3.3 Sensory analyses
Training of the sensory panel and determination of taste followed the methods previously described.18,28,29 Assessors were trained to evaluate sweet taste intensity using sucrose (0.5%, 2.5%, 5% in water). Sensory analyses were performed using tap water (pH 6.5) as the solvent in a panel room at 22–25 °C in three different sessions by six panelists (3 women, 3 men) whose data were averaged. The detection thresholds of taste compounds were determined in a triangle test and the samples were presented in order of increasing concentrations (serial 1
:
1 dilutions). Relative sweetness of taste compounds was determined as follows. Prepare a series of aqueous solutions with varying concentrations of the sample. Compare these to a 5% sucrose aqueous solution to determine the concentration at which the sample's sweetness intensity matches that of the sucrose solution. Then, divide this concentration by the sucrose solution concentration (5%) to obtain the relative sweetness of the sample.
4 Conclusions
In conclusion, a reliable method for the preparation of DGP from methyl 3,6-anhydro-α-D-glucopyranoside 1 has been developed for the first time. The 3,6-anhydro glucopyranoside 1 was synthesized via an intramolecular cyclization reaction of 6-O-tosyl glucopyranoside promoted by a catalytic amount of TBAF. This new approach for the preparation of 3,6-anhydro glucopyranoside 1 proceeded under mild and environmentally friendly conditions, avoiding the use of strong bases and large excesses of TBAF. And we found that the stabilizing effect of HFIP on carbocation intermediates significantly improved the yield of the intramolecular cyclization of 3,6-anhydro glucopyranoside in the construction of DGP by systematic optimization.
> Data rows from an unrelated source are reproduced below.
import Mathlib.LinearAlgebra.FiniteDimensional.Basic
import Mathlib.LinearAlgebra.FiniteDimensional.Lemmas
import Mathlib.LinearAlgebra.Dimension.Finite
import Mathlib.Tactic.Ring
import Mathlib.Tactic.NormNum
import Mathlib.Tactic.Linarith
import HarnessLib

/-!
# NSC(−2) · the kernel shadow of LEMMA KER (carver C835 (b), prover 2 gen 35): the obstruction space `K_Z = ker σ`, the count
# `h¹(N_Z) − rank c = dim K_Z + (rank σ − rank c)`, and the decision table — five def-free linear-algebra heads

Family `hodge`, b2b cell `hweil` (helper of item stmt-HodgeConjecture-2524; cell target NSC(−2) =
`Ring2.Hypotheses.WeilClassesComponent 3 3 [−2]`). Order LADDER `## CARVER v139` C835 (e) (2) for pv2-g35: «the kernel shadow of LEMMA KER (≤ 5
def-free heads, ONE file `…NscKer`: finrank W − rank c = finrank (ker σ) + (rank σ − rank c); ker σ = ⊥ → rank σ = finrank W; (iv) as
propositional bookkeeping)». An `Nsc` file (C807 (d)) with NO `Ring2*` import; Mathlib + HarnessLib only. Companion of
`WeilTypeLadderNscLift` (LEMMA LIFT, C831 (b): `ob(ker c) ⊆ ker σ`, `rank ob = rank c + r_⊥`) and of
`WeilTypeLadderNscSeedsThree.nsc3_test_of_rank_eq` (the 27-test).

THE DICTIONARY (C831 (b) / C835 (b), seat level; nothing of it is formalised beyond the linear algebra): `X` a member of the `(3,3,[−2])`
component, `Z ⊂ X` lci of codimension `3` (or an object `G`) with class `q·h³ + w`, `w ≠ 0`; `V = H¹(T_X)`, `W = H¹(N_Z)` (or `Ext²(G,G)`),
`U = H⁴(Ω²_X)`; `ob : V → W` the first-order obstruction map, `σ : W → U` the semiregularity map, `c = σ ∘ ob` (Bloch's compatibility; `rank c = 27`
in H-27), `K_Z := ker σ` (Bloch: along an arc on which the class stays Hodge EVERY obstruction `O′_{m+1}(Z_m)` lies in `K_Z`), `r_⊥ := dim ker c −
dim ker ob`.
* `nsc_ker_bound` — (i) + the quantitative form of C835 (b)(iii)'s «r_⊥ > 0 suffices»: `ob(ker c) ⊆ K_Z` and **`r_⊥ ≤ dim K_Z`**
  (`ob` restricted to `ker c` has kernel `ker ob` and image inside `ker σ`).
* `nsc_ker_count` — (iii): `dim W = dim K_Z + rank σ`, `rank c ≤ rank σ ≤ dim U`, hence over `ℤ`
  **`dim W − rank c = dim K_Z + (rank σ − rank c)`**: «h¹(N_Z) ≠ rank c» alone closes nothing — it obliges the computation of `rank σ`.
* `nsc_ker_injective_iff` — (ii)/(v): `K_Z = ⊥ ↔ rank σ = dim W`, and `K_Z = ⊥` kills every element of `W` that `σ` kills (every obstruction):
  WHAT to compute after `r_⊥` is `rank σ`.
* `nsc_ker_test` — the 27-TEST is SUFFICIENT: `dim W = rank c → K_Z = ⊥ ∧ rank σ = rank c = dim W`.
* `nsc_ker_decision` — (iv) as propositional bookkeeping: with `r_⊥ ≤ dim K` exactly one of `r_⊥ > 0` (NEGATIVE), `r_⊥ = 0 ∧ K = 0` (POSITIVE),
  `r_⊥ = 0 ∧ K ≠ 0` (UNDECIDED at first order) holds; the 27-test instance `h = k + s, 27 ≤ s, h = 27 ⟹ k = 0 ∧ s = 27`; and the NOT-NECESSARY
  instance `(h, k, s, rank c) = (28, 0, 28, 27)` (semiregular, yet `h¹ ≠ 27`).

HONEST FRAMING: elementary linear algebra named by the cell lead to fix WHAT the test generation computes (`r_⊥`, then `rank σ`) and to remove a
false negative from K7's wording; nothing here is a rung, a candidate or evidence for NSC(−2); LEMMA KER's geometric input (Bloch 1972, Thm 2.3 /
2.4 in Voisin's account: the obstruction tower lies in `ker σ` and vanishes when `σ` is injective) is NOT formalised and NOT cited as a fact; no
statement of [Markman 2025] / [Perry 2026] is used; `HC_CM` occurs nowhere. [cite: Bloch1972Semiregularity, §6–§7]
[cite: BuchweitzFlenner2003, Thm. 5.2]
-/

-- mandated namespace `Summit.HodgeConjecture.HodgeConjecture.…` (Problem = Summit) trips `linter.dupNamespace`; the lakefile disables it
-- tree-wide (weak option), restated here so stand-alone elaboration is warning-free too.
set_option linter.dupNamespace false

namespace Summit.HodgeConjecture.HodgeConjecture.WeilTypeLadder

section NscKer

variable {F V W U : Type*} [Field F] [AddCommGroup V] [Module F V] [AddCommGroup W] [Module F W]
  [AddCommGroup U] [Module F U]

open Module LinearMap

/-- **LEMMA KER (i) + the bound behind «r_⊥ > 0 suffices».** For `c = σ ∘ ob`: `ob(ker c) ⊆ ker σ = K_Z`, and
`dim ker c − dim ker ob ≤ dim K_Z`, i.e. `r_⊥ ≤ dim K_Z` (restrict `ob` to `ker c`: its kernel is `ker ob`, its image lies in `ker σ`).
[cite: Bloch1972Semiregularity, §6–§7] -/
theorem nsc_ker_bound [FiniteDimensional F V] [FiniteDimensional F W] (ob : V →ₗ[F] W) (σ : W →ₗ[F] U) :
    Submodule.map ob (ker (σ ∘ₗ ob)) ≤ ker σ ∧
    finrank F (ker (σ ∘ₗ ob)) - finrank F (ker ob) ≤ finrank F (ker σ) := by
  have hmap : Submodule.map ob (ker (σ ∘ₗ ob)) ≤ ker σ := by
    rintro w ⟨v, hv, rfl⟩
    simpa [mem_ker] using hv
  refine ⟨hmap, ?_⟩
  -- rank–nullity for the restriction of `ob` to `ker c`
  set p : Submodule F V := ker (σ ∘ₗ ob) with hp
  have hle : ker ob ≤ p := ker_le_ker_comp ob σ
  have hrn := finrank_range_add_finrank_ker (ob.domRestrict p)
  have hrange : range (ob.domRestrict p) = Submodule.map ob p := range_domRestrict p ob
  have hker : ker (ob.domRestrict p) = Submodule.comap p.subtype (ker ob) := ker_domRestrict p ob
  have hkereq : finrank F (ker (ob.domRestrict p)) = finrank F (ker ob) := by
    rw [hker]
    exact LinearEquiv.finrank_eq (Submodule.comapSubtypeEquivOfLe hle)
  have himg : finrank F (range (ob.domRestrict p)) ≤ finrank F (ker σ) := by
    rw [hrange]
    exact Submodule.finrank_mono hmap
  have hp' : finrank F (↥p) = finrank F (ker (σ ∘ₗ ob)) := rfl
  omega

/-- **LEMMA KER (iii), the count.** `dim W = dim ker σ + rank σ` (rank–nullity), `rank (σ ∘ ob) ≤ rank σ ≤ dim U`; hence, over `ℤ`,
`dim W − rank c = dim K_Z + (rank σ − rank c)` for `c = σ ∘ ob`: the difference `h¹(N_Z) − rank c` splits into the obstruction space and the
rank defect of `σ` over `c`, and «h¹(N_Z) ≠ rank c» alone decides neither. [cite: BuchweitzFlenner2003, Thm. 5.2] -/
theorem nsc_ker_count [FiniteDimensional F W] [FiniteDimensional F U] (ob : V →ₗ[F] W) (σ : W →ₗ[F] U) :
    finrank F W = finrank F (ker σ) + finrank F (range σ) ∧
    finrank F (range (σ ∘ₗ ob)) ≤ finrank F (range σ) ∧
    finrank F (range σ) ≤ finrank F U ∧
    ((finrank F W : ℤ) - finrank F (range (σ ∘ₗ ob))
        = finrank F (ker σ) + ((finrank F (range σ) : ℤ) - finrank F (range (σ ∘ₗ ob)))) := by
  have h1 := finrank_range_add_finrank_ker σ
  have h2 : finrank F (range (σ ∘ₗ ob)) ≤ finrank F (range σ) :=
    Submodule.finrank_mono (range_comp_le_range ob σ)
  have h3 : finrank F (range σ) ≤ finrank F U := Submodule.finrank_le _
  refine ⟨by omega, h2, h3, by omega⟩

/-- **LEMMA KER (ii)/(v).** `K_Z = ⊥ ↔ rank σ = dim W` (so the datum to compute after `r_⊥` is `rank σ`), and when `K_Z = ⊥` every element
of `W` killed by `σ` — every obstruction, by Bloch's theorem — vanishes. [cite: Bloch1972Semiregularity, §6–§7] -/
theorem nsc_ker_injective_iff [FiniteDimensional F W] (σ : W →ₗ[F] U) :
    (ker σ = ⊥ ↔ finrank F (range σ) = finrank F W) ∧
    (ker σ = ⊥ → ∀ w : W, σ w = 0 → w = 0) := by
  have hrn := finrank_range_add_finrank_ker σ
  constructor
  · constructor
    · intro h
      have : finrank F (ker σ) = 0 := by rw [h]; exact finrank_bot F W
      omega
    · intro h
      have h0 : finrank F (ker σ) = 0 := by omega
      exact Submodule.finrank_eq_zero.mp h0
  · intro h w hw
    have : w ∈ ker σ := by simpa [mem_ker] using hw
    rw [h, Submodule.mem_bot] at this
    exact this

/-- **The 27-TEST is sufficient.** If `dim W = rank (σ ∘ ob)` then `σ` is injective (`K_Z = ⊥`) and `rank σ = rank c = dim W`: in H-27,
`h¹(N_Z) = 27 = rank c` forces `K_Z = 0 ∧ rank σ = 27`. [cite: BuchweitzFlenner2003, Thm. 5.2] -/
theorem nsc_ker_test [FiniteDimensional F W] [FiniteDimensional F U] (ob : V →ₗ[F] W) (σ : W →ₗ[F] U)
    (h : finrank F W = finrank F (range (σ ∘ₗ ob))) :
    ker σ = ⊥ ∧ finrank F (range σ) = finrank F W ∧ finrank F (range σ) = finrank F (range (σ ∘ₗ ob)) := by
  have hrn := finrank_range_add_finrank_ker σ
  have h2 : finrank F (range (σ ∘ₗ ob)) ≤ finrank F (range σ) :=
    Submodule.finrank_mono (range_comp_le_range ob σ)
  have h0 : finrank F (ker σ) = 0 := by omega
  exact ⟨Submodule.finrank_eq_zero.mp h0, by omega, by omega⟩

/-- **LEMMA KER (iv), the decision table as bookkeeping.** With `r_⊥ ≤ dim K` (head `nsc_ker_bound`): exactly one of `r_⊥ > 0` (NEGATIVE),
`r_⊥ = 0 ∧ K = 0` (POSITIVE: a seed in substance), `r_⊥ = 0 ∧ K > 0` (UNDECIDED at first order) holds, and `r_⊥ > 0 → K > 0`; the 27-test
instance (`h = k + s`, `27 ≤ s`, `h = 27 ⟹ k = 0 ∧ s = 27`); and the NOT-NECESSARY instance `(h, k, s, rank c) = (28, 0, 28, 27)`:
`K = 0` although `h ≠ 27`. [folklore] -/
theorem nsc_ker_decision :
    (∀ r k : ℕ, r ≤ k →
      ((0 < r) ∨ (r = 0 ∧ k = 0) ∨ (r = 0 ∧ 0 < k)) ∧
      ¬ ((0 < r) ∧ (r = 0 ∧ k = 0)) ∧ ¬ ((0 < r) ∧ (r = 0 ∧ 0 < k)) ∧ ¬ ((r = 0 ∧ k = 0) ∧ (r = 0 ∧ 0 < k)) ∧
      (0 < r → 0 < k)) ∧
    (∀ h k s : ℕ, h = k + s → 27 ≤ s → h = 27 → k = 0 ∧ s = 27) ∧
    ((28 : ℕ) = 0 + 28 ∧ (27 : ℕ) ≤ 28 ∧ (28 : ℕ) ≠ 27 ∧ (28 : ℕ) - 27 = 0 + (28 - 27)) := by
  refine ⟨fun r k hrk => ⟨by omega, by omega, by omega, by omega, by omega⟩, fun h k s h1 h2 h3 => by omega, by norm_num⟩

end NscKer

end Summit.HodgeConjecture.HodgeConjecture.WeilTypeLadder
Further sensory evaluation studies revealed that DGP had a sweetness similar to that of sucrose. Overall, this work provided an efficient chemical synthesis method for DGP and investigated the sweet performance of DGP for the first time, providing the potential to propel research on the applications of DGP in the fields of pharmaceutical chemistry and the food sector.
Data availability
The datasets generated and analyzed during the current study are available from the corresponding author upon reasonable request. All data supporting the findings of this study are included in the article and its ESI files.† Any additional data related to this paper may be requested from the authors.
Author contributions
Zhifei Chen, Qingfu Wang and Changtong Lu proposed and designed the experiment; Qingfu Wang and Kai Yang wrote the paper; Yibo Ning, Lei Li, Xueying Cao and Gaolei Xi processed the data; Kai Yang and Changtong Lu corrected the language of the paper. All authors have read and agreed to the published version of the manuscript.
Conflicts of interest
There are no conflicts to declare.
Acknowledgements
The experimental work was supported by a grant from China National Tobacco Corporation (110202202005) and a grant from China Tobacco Henan Industrial Co., Ltd. (AW2022008).